Сальвато упал на колени и страстно поцеловал ее руку.

— Я сделал то, что должен был сделать я, — сказал он. — Будь же благословенна: ты сделала то, что следовало сделать тебе!

CLXXIX

ТРИБУНАЛ В ОБИТЕЛИ МОНТЕ ОЛИВЕТО

Этторе Карафа не ошибся. В девять часов вечера на лестнице, ведущей к камере узников, послышались тяжелые шаги вооруженных солдат.
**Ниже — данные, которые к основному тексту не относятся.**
import Summits.HodgeConjecture.HodgeConjecture.Theorems.NoetherLefschetzOneUpLevelZeroNetsSlice
import Summits.HodgeConjecture.HodgeConjecture.Theorems.AmpleAdicLefschetzAlgebraicClassesHodgeTypeProof

/-!
# Route NoetherLefschetzOneUp — `LevelZeroNets` (stmt-HodgeConjecture-11602), V:
# the item from the `V`-part ALONE

File IV (`NoetherLefschetzOneUpLevelZeroNetsSlice`) derived `LevelZeroNets` from two inputs: the
`V`-part `Arapura2022_thm_1_2_smoothPart_pgZeroSurfaceFibration` (Arapura 2022, Thm. 1.2 as
applied in the proof of Cor. 1.5: every rational `(2,2)`-class of the total space of a `p_g = 0`
surface fibration with connected fibres over a smooth projective surface agrees, off some vertical
divisor `f⁻¹T`, with an algebraic class — named fact, no carrier: Leray filtration, decomposition
theorem, relative Hilbert schemes) and the `(2p,p)`-slice "algebraic classes are of Hodge type
`(p,p)` in every Hodge model". The slice is now a THEOREM of the tree, unconditionally:
`algebraicClasses_pullback_mem_hodgePQ` (`AmpleAdicLefschetzAlgebraicClassesHodgeType{Cyclic,
Bump,Resolution,Cech,Proof}`, item stmt-HodgeConjecture-15189 of route `AmpleAdicLefschetz`:
purity of the coniveau pieces, Hironaka, GAGA straightening, a Pontryagin–Thom bump class,
Čech–Alexander duality, and the bidegree `(p,p)` of the Gysin morphism of a resolution). Feeding it
in gives

* `levelZeroNets_of_vPart` — **`LevelZeroNets` from the `V`-part alone.**

So the item rests on exactly ONE named fact. When
`Arapura2022_thm_1_2_smoothPart_pgZeroSurfaceFibration_holds` lands, the item closes by
`theorem levelZeroNets_proof : LevelZeroNets := levelZeroNets_of_vPart ‹_holds›`. Compared with
file III (`levelZeroNets_of_split_children`: seven named facts; `levelZeroNets_of_deligne_smoothPart`:
Deligne's Cor. 8.2.8 + the `V`-part), Lefschetz `(1,1)`, hard Lefschetz, the Hodge conjecture in
dimension `≤ 3`, Voisin's Cor. 2.12 and Deligne's Cor. 8.2.8 have all left the trust base of this
item (the first four serve the sibling `VerticalHodgeAlgebraic`; the last is replaced by the proved
slice). Everything here is proved; no definitions, no named facts.
-/

set_option linter.dupNamespace false

noncomputable section

namespace Summit.HodgeConjecture.HodgeConjecture.Theorems

open Literature.AlgebraicGeometry.Motives Literature.AlgebraicGeometry.HodgeTheory
open Summit.HodgeConjecture.HodgeConjecture.Theses.NoetherLefschetzOneUp

/-- **`LevelZeroNets` from the `V`-part alone.** For every smooth projective complex fourfold `X`
and surjective `f : X ⟶ ℙ²` whose fibres over the complex points off a proper Zariski-closed `T`
are smooth projective surfaces with `h^{2,0} = 0`, the span of the rational `(2,2)`-classes of `X`
lies in `algebraicClasses X 2 ⊔ span {rational (2,2)-classes dying off f⁻¹T' for some proper closed
T' ⊊ ℙ²}` — GRANTED only Arapura 2022, Thm. 1.2 as applied in the proof of Cor. 1.5
(`Arapura2022_thm_1_2_smoothPart_pgZeroSurfaceFibration`). Proof:
`levelZeroNets_of_algebraicClassesHodgeType_smoothPart` (file IV: connectedness of all fibres by
Zariski/Stein, rational descent, Hodge type of the vertical remainder) fed with the tree's theorem
`algebraicClasses_pullback_mem_hodgePQ` (algebraic classes are `(p,p)` in every Hodge model,
unconditional). CONDITIONAL on the one named fact `hVpart`.
[cite: Arapura2022, Thm. 1.2 and proof of Cor. 1.5 (p. 5)] [cite: Deligne2000, §1] -/
theorem levelZeroNets_of_vPart
    (hVpart : Arapura2022_thm_1_2_smoothPart_pgZeroSurfaceFibration) : LevelZeroNets :=
  levelZeroNets_of_algebraicClassesHodgeType_smoothPart
    (fun _ _ hX A p _ hc ↦ algebraicClasses_pullback_mem_hodgePQ hX A p hc) hVpart

end Summit.HodgeConjecture.HodgeConjecture.Theorems

end
import Literature.NumberTheory.Transcendental.StrongSixExponentialsExclusion
import Literature.NumberTheory.Transcendental.LinearSubgroupGaGmConstruction
import Literature.NumberTheory.Transcendental.AlgebraicGeneratorsField
import Literature.Barriers.Schanuel.AlgebraicIndependenceOfLogarithms
import HarnessLib

/-!
# The strong six exponentials theorem, III: the pencil case

Topic `Literature/NumberTheory/Transcendental`. Third file of the proof of the strong six
exponentials theorem (`Literature.Barriers.Schanuel.roy1992_strongSixExponentials`; Roy 1992 §4
Cor. 2 = [Waldschmidt2005, Thm 2.1] = [Waldschmidt2005, Thm 3.1, `d = 2`]) through Waldschmidt's
linear subgroup theorem on `𝔾ₐ × 𝔾ₘ^N` (`linearSubgroup_GaGm`).

`strongSix_of_pencil`: a `2 × 3` matrix `M` with entries in `L̃ = ℚ̄ + ℚ̄·L`, rows independent
over `ℚ̄`, columns independent over `ℚ̄`, and SOME non-trivial `ℚ̄`-combination of the rows with
entries in `ℚ̄·L` (the "pencil", or constant-rank `≤ 1`, case) has rank `2`. The remaining case
(the constant parts of the entries form a rank-`2` pattern) needs the linear subgroup theorem on
`𝔾ₐ² × 𝔾ₘ^N` and is treated separately.

The proof: if `rank M ≤ 1` the columns are `a_j (1, t')` after the `GL₂(ℚ̄)` change of rows
bringing the pencil row second, with `t' ∉ ℚ̄`, `a_j ∈ L̃` independent over `ℚ̄` and
`t' a_j ∈ ℚ̄·L` (`strongSix_of_pencil` → `false_of_pencil_data`); a finite set of logarithms
`ℓ_k` carries the six numbers (`false_of_setting`); the coefficient field `K₀ = ℚ(β)`, a
`ℚ`-basis `ω₀ = 1, …` of `K₀`, the integer coordinates `n = N₀·(ω-coordinates)` and the field
`K = K₀(e^{ℓ_k/N₀})` give the `3D` generators `ω_r(a_j, t'a_j)` of `𝔾ₐ × 𝔾ₘ^{2D}` inside the
hyperplane `V = {t'(z + ω·x) = ω·y}`, with letters spanning `W = {z + ω·x = 0 = ω·y}`
(`false_of_instance`); the linear subgroup theorem `linearSubgroup_GaGm` then yields an
obstructing subgroup, excluded by `exclusion` (`StrongSixExponentialsExclusion.lean`).
Everything is PROVED; no named facts. Baker's theorem is not used.

## References

* [Waldschmidt2005] M. Waldschmidt, *Variations on the six exponentials theorem*, Algebra and
  Number Theory (Hyderabad 2003), Hindustan Book Agency 2005, 338–355, Thm 2.1, Thm 3.1, §3.
* D. Roy, *Matrices whose coefficients are linear forms in logarithms*, J. Number Theory 41 (1992),
  22–47, §4 Cor. 2.
* [Waldschmidt1988] M. Waldschmidt, *On the transcendence methods of Gel'fond and Schneider in
  several variables*, New Advances in Transcendence Theory, CUP 1988, Ch. 24, Thm 4.1.
-/

noncomputable section
import Mathlib.Tactic.IntervalCases
import Summits.CriticalPhenomena.PercolationContinuityZ3.Theorems.PercNearOneGluingNoHeavyLowerTailSahiSlotPatternSignMinus
import Summits.CriticalPhenomena.PercolationContinuityZ3.Theorems.PercNearOneGluingNoHeavyLowerTailSahiSlotPatternThree
import Summits.CriticalPhenomena.PercolationContinuityZ3.Theorems.PercNearOneGluingNoHeavyLowerTailSahiSlotPatternTwo

/-!
# SIGN(3,4) is unconditional

Support file (lane `prim-masterthm-p3`, generation 18; `--supports stmt-CriticalPhenomena-4575`).  Pure proof, no definitions, no
`sorry`; COMPUTATIONAL closure: through `slotPatternPos_three_three` it rests on cell `prim-sahi`'s `native_decide` certificate of the
`[3]^3` pattern inequality (`SahiGrid3`), exactly like `…SahiSlotPatternThree`.

On the first open cell `[4]^3` the C-slot SIGN law holds outright: for up-sets `U_1, U_2, U_3 ⊆ [4]^3` the slot profile
`P_y = patternForm 3 4 (1_{{y}}, 1_{U_1}, 1_{U_2}, 1_{U_3})` is `≥ 0` at every `y ∈ U_1 ∩ U_2 ∩ U_3` (`patternForm_single_nonneg`, std
axioms) and `≤ 0` at every other `y` (this file: the lower cells `(3,1)`, `(3,2)`, `(3,3)` feed `patternForm_single_nonpos`).  The open
inequality `SlotPatternPos 3 4` is the statement that the negative mass never wins along an up-set:
`Σ_{y ∈ U_4} P_y ≥ 0`. [this work]
-/

namespace Summit.CriticalPhenomena.PercolationContinuityZ3.Theorems

open Finset Function
open Literature.Combinatorics.Sahi2008

namespace SahiSlot

/-- **SIGN(3,4) IS UNCONDITIONAL**: on `[4]^3` the slot profile of three up-sets is `≤ 0` at every point outside one of them
(the cells `(3,1), (3,2), (3,3)` are kernel theorems), and `≥ 0` at every point of the intersection (`patternForm_single_nonneg`).
[this work] -/
theorem patternForm_single_nonpos_three_four (y : Q 3 4) (U : Fin 3 → Finset (Q 3 4))
    (hU : ∀ j, IsUpperSet (U j : Set (Q 3 4))) (j₀ : Fin 3) (hy : y ∉ U j₀) :
    patternForm 3 4 (Fin.cons (setInd {y}) (fun j => setInd (U j))) ≤ 0 := by
  refine patternForm_single_nonpos (fun k hk1 hk3 => ?_) y U hU j₀ hy
  interval_cases k
  · exact slotPatternPos_one 3
  · exact slotPatternPos_two 3
  · exact slotPatternPos_three_three


end SahiSlot

end Summit.CriticalPhenomena.PercolationContinuityZ3.Theorems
Дверь отворилась, и в полумраке засверкали штыки.

Вошли тюремщики; они принесли с собой цепи, бросили их на каменный пол, и те зловеще зазвенели.

Вся кровь благородного графа ди Руво возмутилась.

— Цепи! Цепи! — вскричал он. — Надеюсь, это не для нас?

— А для кого же еще, как вы думаете? — с издевкой отозвался один из тюремщиков.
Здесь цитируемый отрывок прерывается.